19 June 2021

The Fours

 It was a Medieval through Early Modern into per-Great-War fashion to list virtues.

Virtues are a lot; the point of virtues is, somewhat, that they're rare.  You can't expect anyone to be virtuous all the time, and you can't expect everyone to be virtuous.

What you can reasonably expect are the fours -- forthrightness, forbearance, foresight, and fortitude.

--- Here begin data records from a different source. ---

/-- **The rescaling `S`** (p. 20: *"The density (1.14) is defined on the L-lattice T_L^{(1)} and our final operation is
the rescaling from this lattice to the unit lattice T₁^{(1)}. The operation of rescaling is denoted by S."*), read
through (1.5) «A_μ(εx) = ε^{−(d−2)/2}A_μ(x)» with ε ↤ the ratio of spacings: the unit-lattice field `B′` and the
L-lattice field `B` on the same sites are related by `B = L^{−(d−2)/2}B′`, so on densities
`(Sg)(B′) = g(L^{−(d−2)/2}·B′)`. [cite: Balaban1984PropagatorsI, (1.5) p.18] -/
def scaleDens {N : Fin d → ℕ} (g : Fld N → ℝ) : Fld N → ℝ :=
  fun B => g (((L : ℝ) ^ (-(((d : ℝ) - 2) / 2))) • B)

variable [NeZero L] [hM : ∀ μ, NeZero (M μ)]

/-- **`(ST)^k`**: the k-fold composition of "renormalization transformation (1.12), then rescaling" applied to a
density of the finest field (level `k` of the tower), producing a density of the unit-lattice field `B` on `T₁^{(k)}`
— the left-hand side of (1.16) (`k = 2`) and (1.17). [cite: Balaban1984PropagatorsI, (1.17) p.20] -/
def iterST : (k : ℕ) → (Fld (towerM L M k) → ℝ) → (Fld M → ℝ)
  | 0 => fun ρ => ρ
  | k + 1 => fun ρ => iterST k (scaleDens L (rtT L (towerM L M k) ρ))

/-- **`Q_k` as the composite `Q ∘ ⋯ ∘ Q`** down the tower (p. 20: *"Q₂ is defined as Q only with the number L
replaced by L² in all definitions"*, and (1.16) uses `∫dAδ(C − QB)δ(B − QA)(…) = δ(C − Q₂A)(…)`, i.e. `Q(QA) = Q₂A`;
the one-stroke formula (1.18) is the tree's `B5Block118.QvOp (L^k)`, the two-level identity `Q∘Q_{k−1} = Q_k` is
`B5Composition116.QvOp_comp`). [cite: Balaban1984PropagatorsI, (1.18) p.20] -/
def Qk : (k : ℕ) → (Fld (towerM L M k) →ₗ[ℝ] Fld M)
  | 0 => LinearMap.id
  | k + 1 => (Qk k) ∘ₗ (Qlin L (towerM L M k))

/-- **`Q′_k` as the composite** of the scalar block averages (1.20) down the tower.
[cite: Balaban1984PropagatorsI, (1.20) p.20] -/
def Qsk : (k : ℕ) → (Scl (towerM L M k) →ₗ[ℝ] Scl M)
  | 0 => LinearMap.id
  | k + 1 => (Qsk k) ∘ₗ (QsLin L (towerM L M k))

/-- **The support of `δ_Ax(Q_{k−1}A)·…·δ_Ax(A)`** in (1.17): the finest field `A` (level `k`) is in the axial gauge of
its L-blocks, and so are its successive averages `QA, Q(QA), …, Q_{k−1}A` (levels `k−1, …, 1`); no condition on
`Q_kA = B` (level 0). [cite: Balaban1984PropagatorsI, (1.17) p.20] -/
def AxAll : (k : ℕ) → Submodule ℝ (Fld (towerM L M k))
  | 0 => ⊤
  | k + 1 => Ax L (towerM L M k) ⊓ (AxAll k).comap (Qlin L (towerM L M k))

People who aren't consistently and reliably demonstrating the fours in their conduct are not people who should have responsibility.  Which means don't subscribe to them as much as it means don't vote for them.  It means working on your forthrightness and not making excuses for them, too.


4 comments:

James said...

Your construction of the word "virtue" may be too narrow, reflecting an Augustinian understanding (in which a continuing display of virtue, especially of the three supernatural virtues, was taken to be impossible to the unaided human). Certainly the Aristotelian virtues, later referred to as the "natural" virtues, were not understood to be intermittent, although it would have been a relatively rare individual who displayed them all in full form

Some of them map onto your list - fortitude maps to courage and forbearance to patience. But temperance, generosity, and magnanimity have a role to play as well, especially as regards a public role; the Aristotelian ideal was the magnanimous man. (Magnificence, that most aristocratic of virtues, is entirely out of fashion.)

Graydon said...

+James
The construction of virtue is indeed narrow, so I can rhetorically dismiss it as an unreasonable expectation.

It would be absolutely splendid if we had competing virtuous people in public life, so that the choice was between imaginations of good. As a materialist, an atheist, and a consequentialist, I observe that the actual choice is between numeracy and innumeracy; it's impossible to get anything too much like a difference of policy. One can have vaguely dispassionate mammonism able to count or smirking sadistic mammonism indifferent to any consequence not experienced personally.

Given that, the role of virtue in public life is small, on the one hand, and there are a great many people who can't manage the basic-adulting amounts of their fours, on the other. I am (I think) producing a plea to start with the regular functional adult human amounts of the fours, and insist on them in public life.

Neither the best thing nor the final thing, but surely enough something like a start.

James said...

Quite coincidental to this discussion, I see that Robert Schuman, certainly a politician and a founder of the European Union, has just been declared Venerable...

In terms of who is actually out there, I agree: my parsing of the situation is that the context of modern media-driven politics has triggered some kind of political equivalent of Gresham's law, actively providing incentives for the "bad" and disincentives for the "good" (with bad and good not necessarily having a moral meaning but also just with regard to competence at actual governance rather than campaigning).

Although a general practice of demanding competence and/or moderate display of the fours would clearly affect this trend, I am inclined to think that we need to start a step before that, with getting people to accept for themselves that they are not the centre of the universe - because once they stop thinking that the appeal of the Trumps, Johnsons, and Fords diminishes markedly. (Humility would be even better, but just less self-centered might be enough. It would also defang much mammonite advertising.)

Graydon said...

Modern media is a consequence of advertising; the core goal of advertising is to increase your insecurity so you will spend to reduce it. So by now we're dealing with a public sphere that would be dysfunctional even without the mammonites, because it's stuck in an id amplifier.

Humility is a real virtue, and one of the more difficult ones in the bargain. (Since in functional terms it's about not granting your feelings general significance, and this is something neurochemistry exists to do. Wrestling with the substrate is inherently hard work.) Having people de-centre themselves generally takes a construction of security that's proactively reliable -- it will act to take care of you without you having to explain to it why it should -- and that gets back to the mammonite frame problem.